Michael Dondrup's comment is probably the best solution if you want to do anything complex with ranges, but for the problem stated (intergenic distance calculation), you really only need a few lines of python code:
gene_positions = [('geneA', 'chr1', 100,200), ('geneB', 'chr1', 300,400),
('geneC', 'chr1', 401, 450), ('geneD', 'chr2', 100,200)]
gene_positions.sort(key = lambda x: (x[1],x[2]))
intergenic_distances = []
for gene1,gene2 in zip(gene_positions, gene_positions[1:]):
(gene1_name,gene1_chr,gene1_start,gene1_end) = gene1
(gene2_name,gene2_chr,gene2_start,gene2_end) = gene2
if gene1_chr == gene2_chr:
intergenic_distances.append((gene2_start - gene1_end,
gene1_name, gene2_name))
I don't know what you want to do with the data afterward, but you get a list of (intergenic_distance, gene1_name, gene2_name) tuples, like this:
for distance,gene1,gene2 in intergenic_distances:
print "Distance between %s and %s is %s"%(gene1,gene2,distance)

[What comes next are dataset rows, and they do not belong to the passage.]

import Literature.Barriers.QuantumAdvantage.TQBFFlatStep
import Literature.Barriers.QuantumAdvantage.TQBFEmitBricks
import Literature.Computability.Complexity.StackBricksArith
import HarnessLib

/-!
# `TQBF` is `PSPACE`-hard, V: the step formula of a flat program at arbitrary block bases and its polynomial-time emitter

Arora–Barak 2009, Thm. 4.13, second half of the proof ("ψ can be computed in polynomial time"),
the part specific to the machine: the generator of the one-step formula `φ_{M,x}(C, C')` of
Claim 4.4. The generic assembly `codeFP_encode_savitchQBF` of part III (`TQBFSavitchCode.lean`)
asks for a polynomial-time generator of `encodingPropForm.encode (Φ a b)` from `(x, (a, b))`, with
the block bases `a`, `b` in binary; for a flat presentation the step formula is
`Φ a b = ofTpl Nc (stepTpl Λ P) a b` (`TQBFFlatStep.lean`: the template on the variables
`0 … 2Nc - 1`, renamed to the blocks at `a` and `b`). This file provides

* the renamed formula in closed form — `stepTplB Λ P a b`, the step template written directly with
  block bases (`mapVars_stepTpl`: `ofTpl Nc (stepTpl Λ P) a b = stepTplB Λ P a b`, by pushing the
  renaming through the combinators: `mapVars_bigConj`, `mapVars_vecEq`, `mapVars_vecConst`), and
  likewise `accTplB` for the acceptance template (`mapVars_accTpl`);
* an explicit `FP` emitter `stepEmit P K N` on records `⟨pad, ⟨bin a, ⟨bin b, bin Wr⟩⟩⟩` — the
  instruction level unrolled along the program (`caseInstrEmit`, `caseAtEmit`; `conjF`/`impFh`/
  `bigConjF`), every leaf a brick emitter of part IV (`TQBFEmitBricks.lean`) at a base / length
  affine in `Wr = cap · Wc` with constant coefficients (`affF`, `aAffF`, `bAffF`) — with
  **`stepEmit_apply`**: its value is `code (stepTplB Λ P a b)` whenever `Λ.H = |P|`, `1 ≤ cap` and
  `Nc ≤ |pad|`; and `accEmit`/**`accEmit_apply`** for the acceptance formula.

Part VI (`FortnowRogersOracleProofs.lean`) wraps `encodeF ∘ stepEmit ∘ (record of x, a, b)` as the
`CodeFP` hypothesis `hΦ` of `codeFP_encode_savitchQBF` and concludes `PSPACE`-hardness.

## References

* S. Arora, B. Barak, *Computational Complexity: A Modern Approach*, CUP 2009, Thm. 4.13 (proof,
  second half: "we show how to construct … in polynomial time"), Claim 4.4 [AroraBarakCC2009].
-/

noncomputable section
/-- Discharge of `complexity_mul_le`: `L(f g) ≤ L(f) + L(g) + 1` (Bürgisser 2000, §2.1;
BCS 1997, (21.4)). [cite: Burgisser2000, §2.1] -/
theorem complexity_mul_le_holds : complexity_mul_le (k := k) (σ := σ) := by
  intro f g
  obtain ⟨P, hP1, hP2, hP3⟩ := exists_computes_size_eq_complexity f
  obtain ⟨Q, hQ1, hQ2, hQ3⟩ := exists_computes_size_eq_complexity g
  rw [← hP3, ← hQ3, ← size_mul P Q]
  refine complexity_le_size (hP1.mul hQ1) ?_
  rw [Computes] at hP2 hQ2 ⊢
  rw [ArithCircuit.eval_mul_aux, hP2, hQ2]

/-- Discharge of `complexity_smul_le`: `L(c • f) ≤ L(f) + 1` (Bürgisser 2000, §2.1). [cite: Burgisser2000, §2.1] -/
theorem complexity_smul_le_holds : complexity_smul_le (k := k) (σ := σ) := by
  intro c f
  obtain ⟨P, hP1, hP2, hP3⟩ := exists_computes_size_eq_complexity f
  rw [← hP3, ← size_smul c P]
  refine complexity_le_size hP1.smul ?_
  rw [Computes] at hP2 ⊢
  rw [eval_smul, hP2]

/-- Iterated subadditivity: `L(∑_{i ∈ s} fᵢ) ≤ ∑_{i ∈ s} L(fᵢ) + #s` (one addition gate per
summand; Bürgisser 2000, §2.1; BCS 1997, (21.4)). [cite: Burgisser2000, §2.1] -/
theorem complexity_finset_sum_le {ι : Type*} (s : Finset ι) (f : ι → MvPolynomial σ k) :
    complexity (∑ i ∈ s, f i) ≤ ∑ i ∈ s, complexity (f i) + s.card := by
  classical
  induction s using Finset.induction_on with
  | empty => simpa using complexity_C_holds (σ := σ) (0 : k)
  | insert a s ha ih =>
    rw [Finset.sum_insert ha, Finset.sum_insert ha, Finset.card_insert_of_notMem ha]
    calc complexity (f a + ∑ i ∈ s, f i)
        ≤ complexity (f a) + complexity (∑ i ∈ s, f i) + 1 := complexity_add_le_holds _ _
      _ ≤ complexity (f a) + (∑ i ∈ s, complexity (f i) + s.card) + 1 := by gcongr
      _ = _ := by ring

/-- Iterated submultiplicativity: `L(∏_{i ∈ s} fᵢ) ≤ ∑_{i ∈ s} L(fᵢ) + #s` (one product gate
per factor; Bürgisser 2000, §2.1; BCS 1997, (21.4)). [cite: Burgisser2000, §2.1] -/
theorem complexity_finset_prod_le {ι : Type*} (s : Finset ι) (f : ι → MvPolynomial σ k) :
    complexity (∏ i ∈ s, f i) ≤ ∑ i ∈ s, complexity (f i) + s.card := by
  classical
  induction s using Finset.induction_on with
  | empty => simpa using complexity_C_holds (σ := σ) (1 : k)
  | insert a s ha ih =>
    rw [Finset.prod_insert ha, Finset.sum_insert ha, Finset.card_insert_of_notMem ha]
    calc complexity (f a * ∏ i ∈ s, f i)
        ≤ complexity (f a) + complexity (∏ i ∈ s, f i) + 1 := complexity_mul_le_holds _ _
      _ ≤ complexity (f a) + (∑ i ∈ s, complexity (f i) + s.card) + 1 := by gcongr
      _ = _ := by ring

/-- Discharge of `complexity_rename_le`: `L(rename e f) ≤ L(f)` for every `e`, unconditionally
(`complexity_rename_le_of_exists` fed with attainment; Bürgisser 2000, Rem. 2.2). Primed
because the unprimed name `complexity_rename_le_holds` is occupied, in this namespace, by
`Summits/ValiantsHypothesis/ValiantsHypothesis/Theorems/StatementJunkGuardArithCircuitExistsComputesProved.lean`
(precedent: `ArithCircuit.eval_rename_holds'`). [cite: Burgisser2000, Rem. 2.2] -/
theorem complexity_rename_le_holds' : complexity_rename_le (k := k) (σ := σ) (τ := τ) := by
  intro e f
  obtain ⟨P, h1, h2, -⟩ := exists_computes_size_eq_complexity f
  exact complexity_rename_le_of_exists e ⟨P, h1, h2⟩

/-- Discharge of `complexity_rename_of_injective`: renaming along an injective map preserves
complexity (rename back along a left inverse; over an empty variable type both sides are
constants; Bürgisser 2000, Rem. 2.2). [cite: Burgisser2000, Rem. 2.2] -/
theorem complexity_rename_of_injective_holds :
    complexity_rename_of_injective (k := k) (σ := σ) (τ := τ) := by
  intro e he f
  refine le_antisymm (complexity_rename_le_holds' e f) ?_
  cases isEmpty_or_nonempty σ with
  | inl h =>
    rw [eq_C_of_isEmpty f, complexity_C_holds]
    exact Nat.zero_le _
  | inr h =>
    obtain ⟨g, hg⟩ := he.hasLeftInverse
    calc complexity f = complexity (MvPolynomial.rename g (MvPolynomial.rename e f)) := by
          rw [rename_rename, hg.comp_eq_id, rename_id]; rfl
      _ ≤ complexity (MvPolynomial.rename e f) := complexity_rename_le_holds' g _

/-- Discharge of `circuitSize_le_complexity`: dropping the fan-in restriction can only lower the
minimal size (Bürgisser 2000, Def. 2.1 / §2.1). [cite: Burgisser2000, Def. 2.1 / §2.1] -/
theorem circuitSize_le_complexity_holds : circuitSize_le_complexity (k := k) (σ := σ) := by
  intro f
  obtain ⟨P, -, hP2, hP3⟩ := exists_computes_size_eq_complexity f
  rw [← hP3]
  exact Nat.sInf_le ⟨P, hP2, rfl⟩

end ComplexityLemmas

/-! ### Discharge: junk references never help (`ArithCircuit.exists_wellFormed_of_computes`)

In Bürgisser's model a straight-line program is well formed by definition: instruction `Γᵢ` may
only use the results of earlier instructions (Bürgisser 2000, Def. 2.1;
Bürgisser–Clausen–Shokrollahi 1997, Def. (4.2)(1): the operand indices `u_{iℓ}` of `Γᵢ` satisfy
`-n < u_{iℓ} < i`). The total fold semantics `ArithCircuit.eval` also accepts forward or
out-of-range references `gate j` and gives them the junk value `0`. `ArithCircuit.trimJunk`
replaces every such reference — in gate number `i` those with `i ≤ j`, in the output those with
`size ≤ j` — by the operand `const 0`, which has the same value (`Operand.eval_truncate`). The
result is well formed, has the same number of gates and the same value list, hence computes the
same polynomial, and the replacement `gate j ↦ const 0` changes neither the fan-in of a gate nor
the sign-constant property (`0 ∈ {0, 1, -1}`). This is design note D1 of `ArithCircuit.lean`,
vendored there as the named fact `ArithCircuit.exists_wellFormed_of_computes` and proved here as
`ArithCircuit.exists_wellFormed_of_computes_holds`. The two operand-level steps are `private`
copies: `Operand.refsBelow_truncate` is declared in
`Summits/ValiantsHypothesis/ValiantsHypothesis/Theorems/StatementJunkGuardArithCircuitExistsComputesProved.lean`
and `Operand.HasSignConstants.truncate` in `ConstantFreeCircuits.lean` (which imports this file),
with these statements. -/

namespace ArithCircuit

Of course, you probably already knew that.
There are several python packages and other alternatives mentioned here: http://biostar.stackexchange.com/questions/2245/what-is-the-quickest-algorithm-for-range-overlap
I remember that package was called 'pygr', but I haven't used it myself.
I think it would be better if you paste a little portion of your input file on your question.
Hi Abhi. Can you post your input file?